Leider hat mich der Roman nicht fesseln können und ich bin trotz des flüssigen Schreibstils und des tollen Covers nicht auf den Geschmack der Geschichte gekommen. Zwar sind die Gedanken und Gefühle der Protagonistin sehr realitätsnah und man sollte sich als junge Leserin mit ihr identifizieren können, zugleich habe ich aber beim Lesen immer wieder geschwankt zwischen Sympathie und Genervtsein. Vielleicht sind es die konstanten Beschwerden Milas über ihre Familie, weil diese zu den "Impfgegnern" gehören, oder vielleicht sind es auch die ständigen popkulturellen und politischen Bezüge, die oft noch in einen Nebensatz gequetscht daherkommen und immer wieder darauf hinweisen, wie woke und aufgeklärt und aktivistisch die Protagonistin doch ist. Natürlich passt das alles in das Milieu, in dem die Handlung sich abspielt, aber es kann trotzdem mitunter sehr anstrengend zu lesen sein.

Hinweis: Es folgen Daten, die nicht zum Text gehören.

/-- A multiple of `Q_{L₀k}` is a multiple of `Q_{L₀}` (each cube `Q_{L₀k}(L₀k·x + o)` is the union of the
`k^d` cubes `Q_{L₀}(L₀(kx + j + ⌊o/L₀⌋) + (o mod L₀))`, `j ∈ [0,k)^d`). [cite: Martinelli1999, §2.1] -/
theorem isMultipleOf_of_mul {L₀ k : ℕ} (hL₀ : 0 < L₀) {Λ : Finset (Site d)} (h : IsMultipleOf (L₀ * k) Λ) :
    IsMultipleOf L₀ Λ := by
  classical
  obtain ⟨o, ho, I, rfl⟩ := h
  have hL₀' : (0 : ℤ) < L₀ := by exact_mod_cast hL₀
  have key : ∀ i, o i % (L₀ : ℤ) + (L₀ : ℤ) * (o i / (L₀ : ℤ)) = o i := fun i => Int.emod_add_mul_ediv _ _
  have e : ∀ (x j : Site d) (i : Fin d), (L₀ : ℤ) * ((k : ℤ) * x i + j i + o i / (L₀ : ℤ)) + o i % (L₀ : ℤ) =
      (L₀ : ℤ) * k * x i + o i + (L₀ : ℤ) * j i := fun x j i => by linear_combination key i
  refine ⟨fun i => o i % (L₀ : ℤ), fun i => ⟨Int.emod_nonneg _ hL₀'.ne', Int.emod_lt_of_pos _ hL₀'⟩,
    (I ×ˢ Fintype.piFinset fun _ : Fin d => Finset.Ico (0 : ℤ) k).image
      (fun p => fun i => (k : ℤ) * p.1 i + p.2 i + o i / (L₀ : ℤ)), ?_⟩
  ext z
  constructor
  · intro hz
    obtain ⟨x, hx, hzx⟩ := Finset.mem_biUnion.1 hz
    have hz' := mem_cubeQ_smul_add.1 hzx
    have hb : ∀ i, (L₀ : ℤ) * k * x i + o i ≤ z i ∧ z i < (L₀ : ℤ) * k * x i + o i + (L₀ : ℤ) * k := fun i => by
      have h := hz' i
      push_cast at h
      exact h
    set j : Site d := fun i => (z i - ((L₀ : ℤ) * k * x i + o i)) / (L₀ : ℤ) with hj
    have hj' : ∀ i, (z i - ((L₀ : ℤ) * k * x i + o i)) % (L₀ : ℤ) + (L₀ : ℤ) * j i =
        z i - ((L₀ : ℤ) * k * x i + o i) := fun i => Int.emod_add_mul_ediv _ _
    have hrem0 : ∀ i, 0 ≤ (z i - ((L₀ : ℤ) * k * x i + o i)) % (L₀ : ℤ) := fun i =>
      Int.emod_nonneg _ hL₀'.ne'
    have hremL : ∀ i, (z i - ((L₀ : ℤ) * k * x i + o i)) % (L₀ : ℤ) < L₀ := fun i =>
      Int.emod_lt_of_pos _ hL₀'
    refine Finset.mem_biUnion.2 ⟨fun i => (k : ℤ) * x i + j i + o i / (L₀ : ℤ), Finset.mem_image.2
      ⟨(x, j), Finset.mem_product.2 ⟨hx, Fintype.mem_piFinset.2 fun i => Finset.mem_Ico.2 ⟨?_, ?_⟩⟩, rfl⟩,
      mem_cubeQ_smul_add.2 fun i => ?_⟩
    · exact Int.ediv_nonneg (by linarith [(hb i).1]) hL₀'.le
    · show (z i - ((L₀ : ℤ) * k * x i + o i)) / (L₀ : ℤ) < k
      rw [Int.ediv_lt_iff_lt_mul hL₀']
      linarith [(hb i).2]
    · rw [e]
      constructor <;> linarith [hj' i, hrem0 i, hremL i, (hb i).1, (hb i).2]
  · intro hz
    obtain ⟨x', hx', hzx'⟩ := Finset.mem_biUnion.1 hz
    obtain ⟨⟨x, j⟩, hp, rfl⟩ := Finset.mem_image.1 hx'
    obtain ⟨hx, hj⟩ := Finset.mem_product.1 hp
    have hjk : ∀ i, 0 ≤ j i ∧ j i < k := fun i => Finset.mem_Ico.1 (Fintype.mem_piFinset.1 hj i)
    have hz' := mem_cubeQ_smul_add.1 hzx'
    refine Finset.mem_biUnion.2 ⟨x, hx, mem_cubeQ_smul_add.2 fun i => ?_⟩
    have h := hz' i
    simp only [] at h
    rw [e] at h
    push_cast
    have hj0 : 0 ≤ (L₀ : ℤ) * j i := mul_nonneg hL₀'.le (hjk i).1
    have hj1 : (L₀ : ℤ) * j i + L₀ ≤ (L₀ : ℤ) * k := by nlinarith [(hjk i).2, hL₀']
    constructor <;> linarith [h.1, h.2]

/-- The finite class is part of the full class at the finer scale: `𝓕_{L₀k}^0 ∋ V ⇒ V ∈ 𝓕_{L₀}`.
[cite: Martinelli1999, §2.4] -/
theorem mem_classF_of_mem_classF0_mul {L₀ k : ℕ} (hL₀ : 0 < L₀) {V : Finset (Site d)}
    (hV : V ∈ classF0 d (L₀ * k)) : V ∈ classF d L₀ :=
  isMultipleOf_of_mul hL₀ hV.1

end Cubes

/-! ### From events to observables -/

section Observables

/-- If two probability measures are `ε`-close on all `T`-local events, then they are `2Bε`-close on every
`T`-local observable bounded by `B` (layer-cake formula applied to `u + B ∈ [0, 2B]`). [folklore] -/
private theorem abs_integral_sub_integral_le_of_local {μ ν : Measure (Site d → ℤˣ)} [IsProbabilityMeasure μ]
    [IsProbabilityMeasure ν] {u : (Site d → ℤˣ) → ℝ} (hu : Measurable u) {T : Set (Site d)}
    (hdu : DependsOn u T) {B : ℝ} (hB : ∀ σ, |u σ| ≤ B) {ε : ℝ}
    (hev : ∀ A : Set (Site d → ℤˣ), MeasurableSet A → DependsOn (· ∈ A) T → |μ.real A - ν.real A| ≤ ε) :
    |∫ σ, u σ ∂μ - ∫ σ, u σ ∂ν| ≤ 2 * B * ε := by
  have hB0 : 0 ≤ B := (abs_nonneg _).trans (hB fun _ => 1)
  set v : (Site d → ℤˣ) → ℝ := fun σ => u σ + B with hv
  have hvm : Measurable v := hu.add_const B
  have hv0 : ∀ σ, 0 ≤ v σ := fun σ => by
    have h := hB σ
    rw [abs_le] at h
    simp only [hv]
    linarith
  have hvM : ∀ σ, v σ ≤ 2 * B := fun σ => by
    have h := hB σ
    rw [abs_le] at h
    simp only [hv]
    linarith
  have hiu : ∀ (ρ : Measure (Site d → ℤˣ)) [IsProbabilityMeasure ρ], Integrable u ρ := fun ρ _ =>
    Integrable.of_bound hu.aestronglyMeasurable B (Eventually.of_forall fun σ => by
      rw [Real.norm_eq_abs]; exact hB σ)
  have hiv : ∀ (ρ : Measure (Site d → ℤˣ)) [IsProbabilityMeasure ρ], Integrable v ρ := fun ρ _ =>
    (hiu ρ).add (integrable_const B)
  have hlc : ∀ (ρ : Measure (Site d → ℤˣ)) [IsProbabilityMeasure ρ],
      ∫ σ, u σ ∂ρ = (∫ t in Set.Ioc 0 (2 * B), ρ.real {a | t ≤ v a}) - B := by
    intro ρ _
    rw [← (hiv ρ).integral_eq_integral_Ioc_meas_le (Eventually.of_forall hv0) (Eventually.of_forall hvM)]
    simp only [hv]
    rw [integral_add (hiu ρ) (integrable_const B), integral_const, smul_eq_mul, probReal_univ, one_mul]
    ring
  rw [hlc μ, hlc ν]
  -- the level sets `{t ≤ v}` are `T`-local events
  have hloc : ∀ t : ℝ, |μ.real {a | t ≤ v a} - ν.real {a | t ≤ v a}| ≤ ε := fun t =>
    hev _ (measurableSet_le measurable_const hvm) fun σ σ' h => by
      simp only [Set.mem_setOf_eq, hv]
      rw [hdu h]
  have hε : 0 ≤ ε := (abs_nonneg _).trans (hloc 0)
  have hanti : ∀ (ρ : Measure (Site d → ℤˣ)) [IsProbabilityMeasure ρ],
      Measurable fun t : ℝ => ρ.real {a | t ≤ v a} := fun ρ _ =>
    Antitone.measurable fun s t hst => measureReal_mono fun a (ha : t ≤ v a) => hst.trans ha
  haveI : IsFiniteMeasure (volume.restrict (Set.Ioc (0 : ℝ) (2 * B))) :=
    isFiniteMeasure_restrict.2 measure_Ioc_lt_top.ne
  have hint : ∀ (ρ : Measure (Site d → ℤˣ)) [IsProbabilityMeasure ρ],
      Integrable (fun t : ℝ => ρ.real {a | t ≤ v a}) (volume.restrict (Set.Ioc (0 : ℝ) (2 * B))) :=
    fun ρ _ => Integrable.of_bound (hanti ρ).aestronglyMeasurable 1 (Eventually.of_forall fun t => by
      rw [Real.norm_eq_abs, abs_of_nonneg measureReal_nonneg]; exact measureReal_le_one)
  rw [sub_sub_sub_cancel_right, ← integral_sub (hint μ) (hint ν)]
  calc |∫ t in Set.Ioc 0 (2 * B), (μ.real {a | t ≤ v a} - ν.real {a | t ≤ v a})|
      ≤ ε * volume.real (Set.Ioc (0 : ℝ) (2 * B)) := by
        refine (Real.norm_eq_abs _).symm.trans_le (norm_setIntegral_le_of_norm_le_const measure_Ioc_lt_top
          fun t _ => ?_)
        rw [Real.norm_eq_abs]
        exact hloc t
    _ = 2 * B * ε := by
        rw [Real.volume_real_Ioc_of_le (by positivity), sub_zero, mul_comm]

/-- Telescoping over single-site updates: if every single-site change of the configuration inside `S` moves
`Φ` by at most `b`, then replacing the configuration on `S` moves `Φ` by at most `|S| b`. [folklore] -/
private theorem abs_sub_le_card_mul {Φ : (Site d → ℤˣ) → ℝ} (S : Finset (Site d)) {b : ℝ}
    (hstep : ∀ (ζ : Site d → ℤˣ), ∀ y ∈ S, ∀ s : ℤˣ, |Φ (Function.update ζ y s) - Φ ζ| ≤ b)
    (η η' : Site d → ℤˣ) : |Φ (S.piecewise η' η) - Φ η| ≤ S.card * b := by
  classical
  have hind : ∀ S' : Finset (Site d), S' ⊆ S → |Φ (S'.piecewise η' η) - Φ η| ≤ S'.card * b := by
    intro S'
    induction S' using Finset.induction_on with
    | empty =>
      intro _
      simp
    | insert y S' hyS' ih =>
      intro hsub
      have hy : y ∈ S := hsub (Finset.mem_insert_self y S')
      have hsub' : S' ⊆ S := fun x hx => hsub (Finset.mem_insert_of_mem hx)
      rw [Finset.piecewise_insert, Finset.card_insert_of_notMem hyS']
      calc |Φ (Function.update (S'.piecewise η' η) y (η' y)) - Φ η|
          ≤ |Φ (Function.update (S'.piecewise η' η) y (η' y)) - Φ (S'.piecewise η' η)| +
            |Φ (S'.piecewise η' η) - Φ η| := abs_sub_le _ _ _
        _ ≤ b + S'.card * b := add_le_add (hstep _ y hy _) (ih hsub')
        _ = ((S'.card + 1 : ℕ) : ℝ) * b := by push_cast; ring
  convert hind S Finset.Subset.rfl using 2

end Observables

namespace Glauber

variable {r : ℕ}

/-! ### One boundary flip under strong mixing -/

/-- **Strong mixing controls observables under a boundary flip**: if `SM(W, C, m)` holds, `g` (bounded by
`B_g`, reading the spins in `Λ_g`) does not read the site `y ∉ W`, and every site of `Λ_g ∩ W` is at distance
`≥ D` from `y`, then `|μ_W^{ζ^y}(g) − μ_W^ζ(g)| ≤ 2 B_g C e^{−mD}`: the spins of `g` outside `W` are frozen by
the boundary condition (the same for `ζ` and `ζ^y`, as `g` does not read `y`), and the frozen observable is
`Λ_g ∩ W`-local ([Mar99] p0159, the step from (2.10) to (2.11): «apply property SM(C, m, Λ_{I_f^c}) to
estimate each term»). [cite: Martinelli1999, Theorem 2.7, proof, (2.10)–(2.11)] -/
theorem abs_bavg_spinFlip_sub_le_of_strongMixing {γ : Specification (Site d) ℤˣ} (hγ : IsSpecification γ)
    {W : Finset (Site d)} {C m : ℝ} (hC : 0 ≤ C) (hm : 0 ≤ m) (hSM : StrongMixing γ W C m)
    {g : (Site d → ℤˣ) → ℝ} (hg : Measurable g) {Λg : Finset (Site d)}
    (hdg : DependsOn g (↑Λg : Set (Site d))) {Bg : ℝ} (hBg : ∀ σ, |g σ| ≤ Bg) {y : Site d} (hyW : y ∉ W)
    (hyg : y ∉ Λg) {D : ℝ} (hD : ∀ z ∈ Λg, z ∈ W → D ≤ (supDist z y : ℝ)) (ζ : Site d → ℤˣ) :
    |bavg γ W g (spinFlip y ζ) - bavg γ W g ζ| ≤ 2 * Bg * (C * Real.exp (-(m * D))) := by
  classical
  haveI := hγ.isProbability W ζ
  haveI := hγ.isProbability W (spinFlip y ζ)
  have hBg0 : 0 ≤ Bg := (abs_nonneg _).trans (hBg ζ)
  -- freeze the spins off `W` at `ζ`
  set gζ : (Site d → ℤˣ) → ℝ := fun ω => g (W.piecewise ω ζ) with hgζ
  have hpw : Measurable fun ω : Site d → ℤˣ => W.piecewise ω ζ := by
    refine measurable_pi_lambda _ fun z => ?_
    by_cases hz : z ∈ W
    · simp only [Finset.piecewise_eq_of_mem _ _ _ hz]
      exact measurable_pi_apply z
    · simp only [Finset.piecewise_eq_of_notMem _ _ _ hz]
      exact measurable_const
  have hgζm : Measurable gζ := hg.comp hpw
  have hgζB : ∀ ω, |gζ ω| ≤ Bg := fun ω => hBg _
  set Δg := Λg.filter (· ∈ W) with hΔg
  have hΔgW : Δg ⊆ W := fun z hz => (Finset.mem_filter.1 hz).2
  have hgζd : DependsOn gζ (↑Δg : Set (Site d)) := by
    intro ω ω' h
    apply hdg
    intro z hz
    by_cases hzW : z ∈ W
    · rw [Finset.piecewise_eq_of_mem _ _ _ hzW, Finset.piecewise_eq_of_mem _ _ _ hzW]
      exact h z (Finset.mem_coe.2 (Finset.mem_filter.2 ⟨Finset.mem_coe.1 hz, hzW⟩))
    · rw [Finset.piecewise_eq_of_notMem _ _ _ hzW, Finset.piecewise_eq_of_notMem _ _ _ hzW]
  -- under both kernels `g = gζ` almost surely
  have h1 : bavg γ W g ζ = ∫ ω, gζ ω ∂(γ W ζ) := by
    unfold bavg
    refine integral_congr_ae ?_
    filter_upwards [hγ.proper W ζ] with ω hω
    apply hdg
    intro z _
    by_cases hzW : z ∈ W
    · rw [Finset.piecewise_eq_of_mem _ _ _ hzW]
    · rw [Finset.piecewise_eq_of_notMem _ _ _ hzW, hω z hzW]
  have h2 : bavg γ W g (spinFlip y ζ) = ∫ ω, gζ ω ∂(γ W (spinFlip y ζ)) := by
    unfold bavg
    refine integral_congr_ae ?_
    filter_upwards [hγ.proper W (spinFlip y ζ)] with ω hω
    apply hdg
    intro z hz
    by_cases hzW : z ∈ W
    · rw [Finset.piecewise_eq_of_mem _ _ _ hzW]
    · rw [Finset.piecewise_eq_of_notMem _ _ _ hzW, hω z hzW, spinFlip_apply, if_neg]
      rintro rfl
      exact hyg (Finset.mem_coe.1 hz)
  rw [h1, h2]
  by_cases hne : Δg.Nonempty
  · have hdist : D ≤ (finsetSupDist Δg {y} : ℝ) := by
      obtain ⟨z, hz, w, hw, heq⟩ := exists_finsetSupDist_eq hne (Finset.singleton_nonempty y)
      rw [Finset.mem_singleton] at hw
      rw [heq, hw]
      exact hD z (Finset.mem_filter.1 hz).1 (Finset.mem_filter.1 hz).2
    have hev : ∀ A : Set (Site d → ℤˣ), MeasurableSet A → DependsOn (· ∈ A) (↑Δg : Set (Site d)) →
        |(γ W (spinFlip y ζ)).real A - (γ W ζ).real A| ≤ C * Real.exp (-(m * D)) := by
      intro A hA hdA
      refine (hSM Δg hΔgW y hyW (spinFlip y ζ) ζ (fun z hz => ?_) A hA hdA).trans ?_
      · rw [spinFlip_apply, if_neg hz]
      · exact mul_le_mul_of_nonneg_left (Real.exp_le_exp.2 (neg_le_neg (mul_le_mul_of_nonneg_left hdist hm)))
          hC
    exact abs_integral_sub_integral_le_of_local hgζm hgζd hgζB hev
  · -- `gζ` is constant
    rw [Finset.not_nonempty_iff_eq_empty] at hne
    have hconst : ∀ ω, gζ ω = gζ ζ := fun ω => hgζd fun z hz => by
      rw [hne] at hz
      simp at hz
    rw [integral_congr_ae (show (fun ω => gζ ω) =ᵐ[γ W (spinFlip y ζ)] fun _ => gζ ζ from
        Eventually.of_forall hconst),
      integral_congr_ae (show (fun ω => gζ ω) =ᵐ[γ W ζ] fun _ => gζ ζ from Eventually.of_forall hconst),
      integral_const, integral_const, smul_eq_mul, smul_eq_mul, probReal_univ, probReal_univ, sub_self, abs_zero]
    positivity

Des weiteren scheint die Geschichte einfach nicht in Gang zu kommen. Ein Grund dafür ist wahrscheinlich auch, worauf der Titel des Romans schon ganz offensichtlich hindeutet: wer sein Social Media löscht, der wird vor allem erst einmal sehr viele "Zeiten der Langweile" aushalten müssen. Mich persönlich hat das tatsächlich sehr zum Nachdenken angeregt über den eigenen Medienkonsum, Social Media Profile und Bildschirmzeiten. Dafür 3 Sterne! Die Geschichte wird leider dadurch trotzdem nicht spannender zu lesen und ich musste das Buch leider zur Seite legen.